Pour Hervé Novelli, secrétaire d'Etat français, qui s'exprimait devant la presse, le fait que le Conseil Compétitivité se soit penché sur ce dossier « indique combien il était important de rappeler que la position européenne doit être équilibrée: être exemplaire dans la lutte contre le changement climatique mais ne pas altérer notre compétitivité, et notamment celle de notre industrie car la non-prise en compte de ces paramètres pourrait entraîner la délocalisation si nous n'y prenons garde ». La lettre des sept signataires a alimenté le débat et « le Commissaire Verheugen y a été très sensible », a reconnu M. Novelli. « J'ai pour ma part redit tout l'intérêt qu'il y aurait à un mécanisme d'ajustement aux frontières car nos industries ne doivent pas être pénalisées par rapport aux importations n'intégrant pas les mêmes efforts, et qui sont donc porteuses de plus de pollution », a-t-il ajouté.

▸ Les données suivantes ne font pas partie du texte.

import Summits.MatrixMultiplication.MatrixMultiplication.Theorems.AbelianSTPPCensusTAStatFDefs

/-!
# T_A static certificate, range `6780 … 6833` (t*-indexed linear checker with the k-member tree at `τ = 2371/1000`): kernel evaluation, the domination checks (table and extra U11-G entries), volumes `6601 … 6833`, and completeness chunks of the bucket lists

Cell mm-stpp (rung F-M1), tier T_A = «beat `2.371`, the record exponent (ADVXXZ'25 / DEK+26 rounded)»; checker in `AbelianSTPPCensusTAStatFDefs.lean`, table and bucket lists in `AbelianSTPPCensusTAStatFData.lean`
(pattern: theory g12's `AbelianSTPPCensusTAStatDDom*/DCk*.lean`).  `decide` with kernel reduction (standard axioms; no `native_decide`), `Elab.async false`;
consumed by `TAStatF.checkV_sound` / `TAStatF.domV_sound` / `TAStatF.m2V_sound` in the leaf `AbelianSTPPCensusLeafTA6833Closed.lean`.
WHAT THIS IS NOT: arithmetic on shape lists only; no statement about STPP families or `ω`.
-/

set_option linter.dupNamespace false
set_option autoImplicit false
set_option Elab.async false

namespace Summit.MatrixMultiplication.MatrixMultiplication.Theorems.TAStatF

set_option maxHeartbeats 0 in
/-- Domination chunk: every sorted candidate shape of the volumes `6601 … 6833` is dominated by the table (517 shapes). [original] -/
theorem dom6601 : TAStatF.domV 233 6601 = true := by decide +kernel

set_option maxHeartbeats 0 in
/-- Extra-domination chunk: every sorted candidate shape of the volumes `6601 … 6833` is dominated at the extra U11-G entries of every level covering it. [original] -/
theorem xdom6601 : TAStatF.domXTV 233 6601 = true := by decide +kernel

end Summit.MatrixMultiplication.MatrixMultiplication.Theorems.TAStatF
import Mathlib
import Summits.ResolutionOfSingularities.ResolutionOfSingularities.Theorems.WeightedInvariantLocalWeightedDropPolyDescentCompare
import Summits.ResolutionOfSingularities.ResolutionOfSingularities.Theorems.WeightedInvariantLocalWeightedDropMonicDescentChartSubst
import Summits.ResolutionOfSingularities.ResolutionOfSingularities.Theorems.WeightedInvariantLocalWeightedDropMonicDescentTailPointStep
import Summits.ResolutionOfSingularities.ResolutionOfSingularities.Theorems.WeightedInvariantLocalWeightedDropMonicDescentShearRecentre
import Summits.ResolutionOfSingularities.ResolutionOfSingularities.Theorems.WeightedInvariantLocalWeightedDropWildMonicShiftOrder

/-!
# `WeightedInvariant.LocalWeightedDrop`, stub S3ρ: the monic polyhedron descent — TAIL TOOLS: shears vs the moves, permissibility as divisibility,
# positions vs re-centrings, and the POSITIONS OF THE CHARTS OF A WELL-PREPARED LABEL BY MINIMALITY (piece ρ-T, part 3b)

Crux item stmt-ResolutionOfSingularities-8899 `LocalWeightedDrop` (route `ResolutionOfSingularities/WeightedInvariant`), registered skeleton v30
(09f812eb3be8b7d8), stub S3ρ `stub_wildMonicSurfaceReductionWon`.  [OURS · L1 W4.3, chain w43, lead prover (gen 3); a LINE UNDER THE STUB: the
monic polyhedron descent (memo `L/res-L1-w43-lead-1/g3/S3RHO-CJS-MEMO.md`, line file `poly_descent_line_v1.lean` evidence on stmt-8899), MODEL
Cossart–Jannsen–Saito LNM 2270 Ch. 8/11–13 for `J = (y^d + Σ_{j<d} A_j y^j)`, `e = 2`, `k` a field; nothing here is a statement of any manuscript.]

* `shearT_zero`, `shearT_X_mul_shearT_C`, `blowOneT_shearT_X_mul`, `divOneT_shearT` — the slotwise `u₂`-shear against the `u₁`-chart and the `V(y,u₁)`-blow-up
  (slot by slot `MonicDescent.blowOne_shear` / `divOne_shear`);
* `isPermissibleOneT_iff_X_pow_dvd`, `isPermissibleOneT_shift_X_mul` — `V(y,u₁)`-permissibility is divisibility by `u₁^{d−j}`, kept by re-centring by a
  multiple of `u₁`;
* `shift_apply_zero`, `constantCoeff_eq_zero_of_isPosT_shift` — if `S` and `shift S χ` are positions then `χ(0) = 0` (slot `0`);
* `isPosT_of_forall_factorial_lt`, `isPermissibleOneT_of_factorial_le_alphaL`, `isPermissibleTwoT_of_factorial_le_epsL`, `factorial_le_fst_of_isPermissibleOneT`
  — positions / permissibility read off the `d!`-scaled Newton set;
* `isPosT_blowOneT_of_shift`, `isPosT_divOneT_of_shift` — given Hironaka's minimality (ρ-M) as the hypothesis `hmin`: if a chart of some re-centred
  competitor of a well-prepared position `B` is a position, so is the same chart of `B` (weights `(1,2)` resp. `(1,1)`).
-/

set_option linter.dupNamespace false -- mandated namespace of this single-conjunct summit

noncomputable section

namespace Summit.ResolutionOfSingularities.ResolutionOfSingularities.Theorems

namespace PolyDescent

open MvPowerSeries MonicDescent WildMonic Literature.RingTheory.TwoVariableSeries Literature.AlgebraicGeometry.Resolution

variable {k : Type} [Field k]

/-! ## Slotwise shear bookkeeping -/

/-- The trivial shear. -/
theorem shearT_zero {d : ℕ} (A : Fin d → MvPowerSeries (Fin 2) k) : shearT 0 A = A :=
  funext fun j => shear_zero_eq (A j)

/-- The tail relation slot by slot: `shearT (u₁h′) (shearT (C c) A) = shearT (C c + u₁h′) A`. -/
theorem shearT_X_mul_shearT_C {d : ℕ} (h' : MvPowerSeries (Fin 2) k) (A : Fin d → MvPowerSeries (Fin 2) k) (c : k) :
    shearT (X 0 * h') (shearT (C c) A) = shearT (C c + X 0 * h') A :=
  funext fun j => shear_X_mul_shear_C h' (A j) c

/-- The `u₁`-chart of a tuple sheared by `u₁g`, `g = g(u₁)`, is the `u₁`-chart sheared by `g` (slotwise `MonicDescent.blowOne_shear`, CJS `v⁽¹⁾ = v/u₁`). -/
theorem blowOneT_shearT_X_mul {d : ℕ} (g : MvPowerSeries (Fin 2) k) (Q : Fin d → MvPowerSeries (Fin 2) k)
    (hg : ∀ e : Fin 2 →₀ ℕ, e 1 ≠ 0 → coeff e g = 0) (hQ : ∀ (j : Fin d) (e : Fin 2 →₀ ℕ), coeff e (Q j) ≠ 0 → d - (j : ℕ) ≤ e 0 + e 1) :
    blowOneT d (shearT (X 0 * g) Q) = shearT g (blowOneT d Q) :=
  funext fun j => blowOne_shear (d - (j : ℕ)) g (Q j) hg (hQ j)

/-- The `V(y,u₁)`-blow-up commutes with every shear on permissible tuples (slotwise `MonicDescent.divOne_shear`). -/
theorem divOneT_shearT {d : ℕ} (h : MvPowerSeries (Fin 2) k) {A : Fin d → MvPowerSeries (Fin 2) k} (hA : IsPermissibleOneT d A) :
    divOneT d (shearT h A) = shearT h (divOneT d A) :=
  funext fun j => divOne_shear (d - (j : ℕ)) h (A j) (hA j)

/-! ## Permissibility as divisibility; re-centring by a multiple of `u₁` keeps `V(y,u₁)` permissible -/

/-- `V(y,u₁)`-permissibility slot by slot as divisibility by `u₁^{d−j}`. -/
theorem isPermissibleOneT_iff_X_pow_dvd {d : ℕ} (A : Fin d → MvPowerSeries (Fin 2) k) :
    IsPermissibleOneT d A ↔ ∀ j : Fin d, X 0 ^ (d - (j : ℕ)) ∣ A j := by
  unfold IsPermissibleOneT
  refine forall_congr' fun j => ?_
  rw [X_pow_dvd_iff]
  constructor
  · intro h m hm
    by_contra hne
    exact absurd (h m hne) (not_le.mpr hm)
  · intro h e he
    by_contra hlt
    exact he (h e (not_le.mp hlt))

/-- Re-centring by a multiple of `u₁` keeps `V(y,u₁)` permissible (every term of `WildMonic.shift_eq` is divisible by `u₁^{d−i}`). -/
theorem isPermissibleOneT_shift_X_mul {d : ℕ} {S : Fin d → MvPowerSeries (Fin 2) k} (hS : IsPermissibleOneT d S)
    (g : MvPowerSeries (Fin 2) k) : IsPermissibleOneT d (shift d S (X 0 * g)) := by
  rw [isPermissibleOneT_iff_X_pow_dvd] at hS ⊢
  intro i
  rw [shift_eq]
  refine dvd_add ?_ (Finset.dvd_sum fun j _ => ?_)
  · exact Dvd.dvd.mul_left (by rw [mul_pow]; exact Dvd.dvd.mul_right (dvd_refl _) _) _
  · by_cases hji : (j : ℕ) < (i : ℕ)
    · rw [Nat.choose_eq_zero_of_lt hji, Nat.cast_zero, zero_mul, zero_mul]; exact dvd_zero _
    · push Not at hji
      have hsplit : d - (i : ℕ) = (d - (j : ℕ)) + ((j : ℕ) - (i : ℕ)) := by have := j.2; omega
      rw [hsplit, pow_add]
      exact mul_dvd_mul (Dvd.dvd.mul_left (hS j) _) (by rw [mul_pow]; exact Dvd.dvd.mul_right (dvd_refl _) _)

/-! ## Positions and re-centrings -/

/-- Slot `0` of a re-centred tuple: `(shift S χ)_0 = χ^d + Σ_j S_j χ^j` (`0 < d`). -/
theorem shift_apply_zero {d : ℕ} (hd : 0 < d) (S : Fin d → MvPowerSeries (Fin 2) k) (χ : MvPowerSeries (Fin 2) k) :
    shift d S χ ⟨0, hd⟩ = χ ^ d + ∑ j : Fin d, S j * χ ^ (j : ℕ) := by
  rw [shift_eq]
  simp only [Nat.choose_zero_right, Nat.cast_one, one_mul, Nat.sub_zero]

/-- A series of positive order has no constant term. -/
theorem constantCoeff_eq_zero_of_lt_order {F : MvPowerSeries (Fin 2) k} {c : ℕ} (hF : (c : ℕ∞) < F.order) : constantCoeff F = 0 := by
  have h0 : coeff (0 : Fin 2 →₀ ℕ) F = 0 := coeff_of_lt_order (lt_of_le_of_lt (by simp) hF)
  simpa using h0

/-- If `S` and its re-centring `shift S χ` are both positions (`0 < d`), then `χ(0) = 0` (slot `0` is `χ^d + Σ S_j χ^j`, and neither it nor the
`S_j` have a constant term). -/
theorem constantCoeff_eq_zero_of_isPosT_shift {d : ℕ} (hd : 0 < d) {S : Fin d → MvPowerSeries (Fin 2) k} {χ : MvPowerSeries (Fin 2) k}
    (hS : IsPosT d S) (hS' : IsPosT d (shift d S χ)) : constantCoeff χ = 0 := by
  have h0 : constantCoeff (shift d S χ ⟨0, hd⟩) = 0 := constantCoeff_eq_zero_of_lt_order (hS' ⟨0, hd⟩)
  rw [shift_apply_zero hd, map_add, map_pow, map_sum] at h0
  have hsum : ∑ j : Fin d, constantCoeff (S j * χ ^ (j : ℕ)) = 0 :=
    Finset.sum_eq_zero fun j _ => by rw [map_mul, constantCoeff_eq_zero_of_lt_order (hS j), zero_mul]
  rw [hsum, add_zero] at h0
  exact pow_eq_zero_iff hd.ne' |>.mp h0

/-- A tuple whose scaled Newton set lies in `P₀ + P₁ > d!` is a position. -/
theorem isPosT_of_forall_factorial_lt {d : ℕ} {A : Fin d → MvPowerSeries (Fin 2) k}
    (h : ∀ P ∈ newtonSet A, d.factorial < P 0 + P 1) : IsPosT d A := by
  intro j
  have hlt : (((d - (j : ℕ) : ℕ) : ℕ∞)) < ((d - (j : ℕ) + 1 : ℕ) : ℕ∞) := by exact_mod_cast Nat.lt_succ_self _
  refine lt_of_lt_of_le hlt (nat_le_order fun e he => ?_)
  by_contra hne
  have hP := h (slotWeight d j • e) ⟨j, e, hne, rfl⟩
  simp only [Finsupp.smul_apply, smul_eq_mul, ← mul_add] at hP
  rw [← slotWeight_mul_sub j] at hP
  have hlt' : d - (j : ℕ) < e 0 + e 1 := Nat.lt_of_mul_lt_mul_left hP
  have hdeg : Finsupp.degree e = e 0 + e 1 := by rw [Finsupp.degree_eq_sum]; simp [Fin.sum_univ_two]
  rw [hdeg] at he
  omega

/-- `V(y,u₁)` is permissible as soon as `d! ≤ α` (the scaled Newton set lies in `P₀ ≥ d!`). -/
theorem isPermissibleOneT_of_factorial_le_alphaL {d : ℕ} {A : Fin d → MvPowerSeries (Fin 2) k}
    (h : d.factorial ≤ alphaL (newtonSet A)) : IsPermissibleOneT d A := by
  intro j e he
  have hP := le_trans h (alphaL_le (N := newtonSet A) ⟨j, e, he, rfl⟩)
  rw [Finsupp.smul_apply, smul_eq_mul, ← slotWeight_mul_sub j] at hP
  exact Nat.le_of_mul_le_mul_left hP (slotWeight_pos j)

/-- `V(y,u₂)` is permissible as soon as `d! ≤ ε` (the scaled Newton set lies in `P₁ ≥ d!`). -/
theorem isPermissibleTwoT_of_factorial_le_epsL {d : ℕ} {A : Fin d → MvPowerSeries (Fin 2) k}
    (h : d.factorial ≤ epsL (newtonSet A)) : IsPermissibleTwoT d A := by
  intro j e he
  have hP := le_trans h (epsL_le (N := newtonSet A) ⟨j, e, he, rfl⟩)
  rw [Finsupp.smul_apply, smul_eq_mul, ← slotWeight_mul_sub j] at hP
  exact Nat.le_of_mul_le_mul_left hP (slotWeight_pos j)

/-- At a `V(y,u₁)`-permissible tuple every scaled point has `P₀ ≥ d!`. -/
theorem factorial_le_fst_of_isPermissibleOneT {d : ℕ} {A : Fin d → MvPowerSeries (Fin 2) k} (hA : IsPermissibleOneT d A) :
    ∀ P ∈ newtonSet A, d.factorial ≤ P 0 := by
  rintro P ⟨j, e, he, rfl⟩
  rw [Finsupp.smul_apply, smul_eq_mul, ← slotWeight_mul_sub j]
  exact Nat.mul_le_mul_left _ (hA j e he)

/-! ## Positions of the charts of a well-prepared label, by minimality (Hironaka) against a re-centred competitor -/

section Minimality

variable {d : ℕ}
  (hmin : ∀ (B : Fin d → MvPowerSeries (Fin 2) k) (ψ : MvPowerSeries (Fin 2) k), WellPrepared d B → IsPosT d B → constantCoeff ψ = 0 →
    ∀ w : Fin 2 → ℕ, (∀ i, 0 < w i) → ∀ P ∈ newtonSet B, ∃ Q ∈ newtonSet (shift d B ψ), Finsupp.weight w Q ≤ Finsupp.weight w P)
include hmin

/-- POINT STEP: if the `u₁`-chart of some re-centring `shift B ψ` (a position) of the well-prepared position `B` is a position, so is the `u₁`-chart of
`B` itself (minimality with the weight `(1,2)`: `blowOneT` is a position iff `P₀ + 2P₁ > 2·d!` on the scaled Newton set). -/
theorem isPosT_blowOneT_of_shift {B : Fin d → MvPowerSeries (Fin 2) k} {ψ : MvPowerSeries (Fin 2) k} (hWP : WellPrepared d B) (hpos : IsPosT d B)
    (hψ : constantCoeff ψ = 0) (hpos' : IsPosT d (shift d B ψ)) (hpos'' : IsPosT d (blowOneT d (shift d B ψ))) : IsPosT d (blowOneT d B) := by
  apply isPosT_of_forall_factorial_lt
  rw [newtonSet_blowOneT B hpos]
  rintro _ ⟨P, hP, rfl⟩
  rw [psi_apply_zero, psi_apply_one]
  have hPs := factorial_le_sum_of_isPosT hpos P hP
  obtain ⟨Q, hQ, hQP⟩ := hmin B ψ hWP hpos hψ (fun i => if i = 0 then 1 else 2) (fun i => by split_ifs <;> decide) P hP
  rw [weight_fin_two_eq, weight_fin_two_eq] at hQP
  have hQs := factorial_le_sum_of_isPosT hpos' Q hQ
  have hQ' := factorial_lt_sum_of_isPosT hpos'' (psi d.factorial Q) (by rw [newtonSet_blowOneT _ hpos']; exact ⟨Q, hQ, rfl⟩)
  rw [psi_apply_zero, psi_apply_one] at hQ'
  omega

/-- CURVE STEP: if the `V(y,u₁)`-blow-up of some `V(y,u₁)`-permissible re-centring `shift B ψ` of the well-prepared `V(y,u₁)`-permissible position `B`
is a position, so is the `V(y,u₁)`-blow-up of `B` (minimality with the weight `(1,1)`: `divOneT` is a position iff `P₀ + P₁ > 2·d!`). -/
theorem isPosT_divOneT_of_shift {B : Fin d → MvPowerSeries (Fin 2) k} {ψ : MvPowerSeries (Fin 2) k} (hWP : WellPrepared d B) (hpos : IsPosT d B)
    (hP1 : IsPermissibleOneT d B) (hψ : constantCoeff ψ = 0) (hP1' : IsPermissibleOneT d (shift d B ψ))
    (hpos'' : IsPosT d (divOneT d (shift d B ψ))) : IsPosT d (divOneT d B) := by
  apply isPosT_of_forall_factorial_lt
  rw [newtonSet_divOneT B hP1]
  rintro _ ⟨P, hP, rfl⟩
  beta_reduce
  have hP0 := shiftOneF_fst hP1 P hP
  have hP1c := shiftOneF_snd d B P hP
  obtain ⟨Q, hQ, hQP⟩ := hmin B ψ hWP hpos hψ (fun i => if i = 0 then 1 else 1) (fun i => by split_ifs <;> decide) P hP
  rw [weight_fin_two_eq, weight_fin_two_eq] at hQP
  have hQ0 := shiftOneF_fst hP1' Q hQ
  have hQ1 := shiftOneF_snd d (shift d B ψ) Q hQ
  have hQ' := factorial_lt_sum_of_isPosT hpos'' _ (by rw [newtonSet_divOneT _ hP1']; exact ⟨Q, hQ, rfl⟩)
  beta_reduce at hQ'
  omega

end Minimality

end PolyDescent

end Summit.ResolutionOfSingularities.ResolutionOfSingularities.Theorems

end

D'autres délégations ont insisté sur les accords sectoriels internationaux sur la réduction des émissions afin d'éviter un tel mécanisme (c'est là l'une des trois options envisagées par la Commission). « Mais on est très loin de tels accords et il y a consensus sur l'urgence d'agir avant 2011 », a précisé M. Novelli.

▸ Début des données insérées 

import Literature.NumberTheory.LFunctions.WeilTwoPrimeOddMarginGBase
import Literature.NumberTheory.LFunctions.WeilBlockRowsPZ
import HarnessLib

/-!
# Two-prime odd-margin certificate G: the Bessel block claim `Hp = C H Cᵀ`, rows 50–54

`WeilCert.checkHpRow` for rows 50–54 of certificate G (the exact Legendre cancellation `C H Cᵀ = diag(2a₀/(4i+3))`), by `decide +kernel`. Pure proof file.
-/

noncomputable section

namespace Literature.NumberTheory.LFunctions

set_option maxHeartbeats 0 in
/-- Row 50 of `C H Cᵀ` is row 50 of `Hp` (certificate G). [folklore] -/
theorem checkHpRow1_50_weilCert23G : weilCert23GBase.checkHpRow weilCert23GHp 1 50 = true := by
  decide +kernel

set_option maxHeartbeats 0 in
/-- Row 51 of `C H Cᵀ` is row 51 of `Hp` (certificate G). [folklore] -/
theorem checkHpRow1_51_weilCert23G : weilCert23GBase.checkHpRow weilCert23GHp 1 51 = true := by
  decide +kernel

set_option maxHeartbeats 0 in
/-- Row 52 of `C H Cᵀ` is row 52 of `Hp` (certificate G). [folklore] -/
theorem checkHpRow1_52_weilCert23G : weilCert23GBase.checkHpRow weilCert23GHp 1 52 = true := by
  decide +kernel

set_option maxHeartbeats 0 in
/-- Row 53 of `C H Cᵀ` is row 53 of `Hp` (certificate G). [folklore] -/
theorem checkHpRow1_53_weilCert23G : weilCert23GBase.checkHpRow weilCert23GHp 1 53 = true := by
  decide +kernel

set_option maxHeartbeats 0 in
/-- Row 54 of `C H Cᵀ` is row 54 of `Hp` (certificate G). [folklore] -/
theorem checkHpRow1_54_weilCert23G : weilCert23GBase.checkHpRow weilCert23GHp 1 54 = true := by
  decide +kernel

end Literature.NumberTheory.LFunctions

Evoquant les industries dévoreuses d'énergie, « qui ne doivent pas être outrageusement pénalisées par la hausse de prix de l'énergie », le secrétaire d'Etat français a dénoncé le paradoxe voulant que la Commission s'apprête à condamner les aides d'Etat octroyées à ces industries, alors que celles-ci sont précisément soutenues en raison de leur forte consommation d'énergie. Au nom de l'Italie, M. Vincenzo Grassi, représentant permanent adjoint, a été jusqu'à parler de « schizophrénie » pour qualifier ce paradoxe. Le débat ne fait que commencer sur ce dossier. Le Conseil entrera dans le vif du sujet le 28 février. (A.N.)